La réponse est venue le jour d'après, sous la forme d'un type qui, après s'être fait passer pour un client, a débarqué au QG en clamant porter un message du Nœud. Certains d'entre nous l’ont tout de suite menacé, mais Face nous a intimé le calme : après avoir fouillé l'inconnu et constaté qu'il ne portait aucune arme, nous l'avons fait asseoir en face de notre chef.
- Je viens de la part de Dolcett.
Échange de regards. Avec agitation, le type a continué :
- Votre avertissement a été clair... il veut parler. Instaurer une trêve.
Silence. Comme personne ne réagissait, il a développé :
- Il m'a envoyé ici, désarmé, comme gage de bonne foi. il pense que la guerre a bien trop duré, qu'une alliance serait meilleure pour les affaires, les nôtres comme les vôtres.
Un nouvel échange de regard, entre Face et moi, puis les autres. Personne ne parlait - on attendait sans doute le mot du boss - alors le type a repris :
- Il propose de se rencontrer pour en discuter et faire connaissance, en terrain neutre et ouvert. Vous pouvez venir à autant que vous voulez, on sera sans doute au complet. Si je ne reviens pas, il saura que c'est non. Mais dans le cas contraire...
- Il faut qu'on en parle.
Face lui a coupé la parole, augmentant la tension ambiante.
- Je vais en discuter avec mes hommes.
D'un geste du menton, il a fait signe à l'un des nôtres qui, dans un coin, a tout de suite réagi et a escorté le type plus loin. Une fois qu'on s'est retrouvés sans lui, Face a fait signe aux membres présents de s'asseoir. C'était une assemblée hétéroclite : Gold, Jezebel, deux autres membres plus secondaires et moi. Un peu mal à l'aise, j'ai lancé :
- Tu penses pas qu'on devrait attendre que les autres soient rentrés ? C'est une grosse décision, ce serait peut-être bien de savoir ce qu'ils en pensent...
Mina s'est redressée maladroitement.
- Je vais chercher Hope.
Face a voulu lui dire quelque chose mais Mina était déjà loin, nous laissant seuls. En fixant certaines chaises vides, j’ai pensé à Ren qui n’avait plus donné signe de vie depuis que le plan s’était mis en marche. Je savais que c’était normal, que Face et Al l’avaient aidé à se planquer à un endroit sûr pour éviter d’éventuelles répercussions, mais sa présence me manquait. Le boss a soupiré, puis repris :
- Je veux avoir l’avis de ceux qui sont là. Qu'est-ce que vous en pensez ?
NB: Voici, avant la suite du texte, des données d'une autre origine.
import Summits.HubbardSuperconductivity.HubbardSuperconductivity.Theorems.AnisotropyChordTransferFibre3N1RowL2N22149

/-!
# Route `AnisotropyChord` / H0 rotor rung, LEVEL 2 row `N₁`: the cell `ν ∈ [0.022149, 0.022592]`, `a ∈ [0.233667, 0.267333]`

One cell of the ∀L ≥ 128 kernel certificate of the (KT-1″) trial-gap bound (piece A, stmt-HubbardSuperconductivity-23918), on the
column `colN22149` (brackets certified in `…N1RowL2N22149`): ★ `cellN22149B02336_n1 : n1CellCheckC colN22149 a₁ a₂ 2 (47/100) (30, 6) = true`
(the staged `RExpr` cell check of p2 g4–g5, one `decide`, ≈ 3 min), whence ★★ `trialGap_cellN22149B02336`: for every `L ≥ 128` and every
ground two-magnon profile with `ν = λ₂/θ² ∈ [22149/1000000, 353/15625]` and `a = Δf(x̂) ∈ [701/3000, 401/1500]`:  `(47/100)·U ≤ N₁`
(`…N1RowCellSound.trialGap_of_cellCheck`).  Compiled-evaluator forecast of the certified ratio on this cell: see the proposal note.
Generated by p2 g5's cells/mkfiles.py (HOME/hubbard-h0-rotor-p2/cells/).
Prover seat `hubbard-h0-rotor-p2` g5; helper for piece A = stmt-HubbardSuperconductivity-23918 of rung 19089
(`--supports`, helper class).  Nothing here proves superconductivity in the Hubbard model; one kernel-certified piece of ONE
conditional reduction (the GM₃ ∀L certificate, Level-2 row `N₁`); the rotor TARGET as originally worded stays FALSE (g15 verdict).
Mathlib + the tree only; no sorry.
-/

set_option linter.dupNamespace false
set_option autoImplicit false

open Literature.Analysis.ValidatedNumerics

namespace Summit.HubbardSuperconductivity.HubbardSuperconductivity.Theorems.AnisotropyChord.Transfer.Fibre3.L2.N1

/-- ★ the staged `RExpr` cell check passes with `cmin = 47/100` on `a ∈ [701/3000, 401/1500]` over the column `colN22149`. -/
theorem cellN22149B02336_n1 : n1CellCheckC colN22149 ((701 : ℚ) / 3000) ((401 : ℚ) / 1500) 2 ((47 : ℚ) / 100) (30, 6) = true := by
  decide +kernel

/-- ★★ on this cell, for EVERY `L ≥ 128` and every ground profile: `(47/100)·U ≤ N₁`. -/
theorem trialGap_cellN22149B02336 (L : ℕ) [NeZero L] (hL : 128 ≤ L) {Δ lam2 : ℝ} {f : Tor L → ℝ} (hΔ0 : 0 ≤ Δ) (hΔ1 : Δ < 1)
    (hf : IsGroundTwoMagnon L Δ lam2 f)
    (hν1 : (22149 : ℝ) / 1000000 ≤ lam2 / (2 * Real.pi / L) ^ 2) (hν2 : lam2 / (2 * Real.pi / L) ^ 2 ≤ (22592 : ℝ) / 1000000)
    (ha1 : ((701 : ℝ) / 3000) ≤ Δ * f (K1 L)) (ha2 : Δ * f (K1 L) ≤ ((401 : ℝ) / 1500)) :
    ((47 : ℝ) / 100) * Uunit L Δ f ≤ trialGapN1 L Δ f := by
  have h := trialGap_of_cellCheck L colN22149 ((701 : ℚ) / 3000) ((401 : ℚ) / 1500) ((47 : ℚ) / 100) (30, 6) cellN22149B02336_n1 colN22149_check hL hΔ0 hΔ1 hf
    (by simpa [colN22149] using hν1) (by simpa [colN22149] using hν2) (by push_cast; simpa using ha1) (by push_cast; simpa using ha2)
  simpa using h

end Summit.HubbardSuperconductivity.HubbardSuperconductivity.Theorems.AnisotropyChord.Transfer.Fibre3.L2.N1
Il y a eu un temps, puis Gold a été le premier à briser le silence.
- ... l’histoire me paraît plausible.
Il m'a jeté un regard.
- ... ce qu'on a fait à Dolcett est une première. Ça aurait pu être le geste de trop.
Une voix a surgi du couloir.
- Moi, j'y crois pas.
Engoncée dans une robe moulante, Hope a pris la place de Mina. Jezebel, qui la suivait en silence, s’est assise à ses côtés, l’air fermé.
- Dolcett va vouloir se venger, c'est la possibilité la plus probable. Ce qu'il nous propose, c'est un piège.
Jezebel a hoché la tête alors que la voix de Gold s’élevait :
- Ils ne nous ont pas demandé de venir désarmés, ni de venir au complet. On sait qu'on est pas moins qu'eux : s'ils venaient avec l'intention de nous massacrer, ce serait illusoire de le faire contre toute la Meute, en plus en terrain ouvert.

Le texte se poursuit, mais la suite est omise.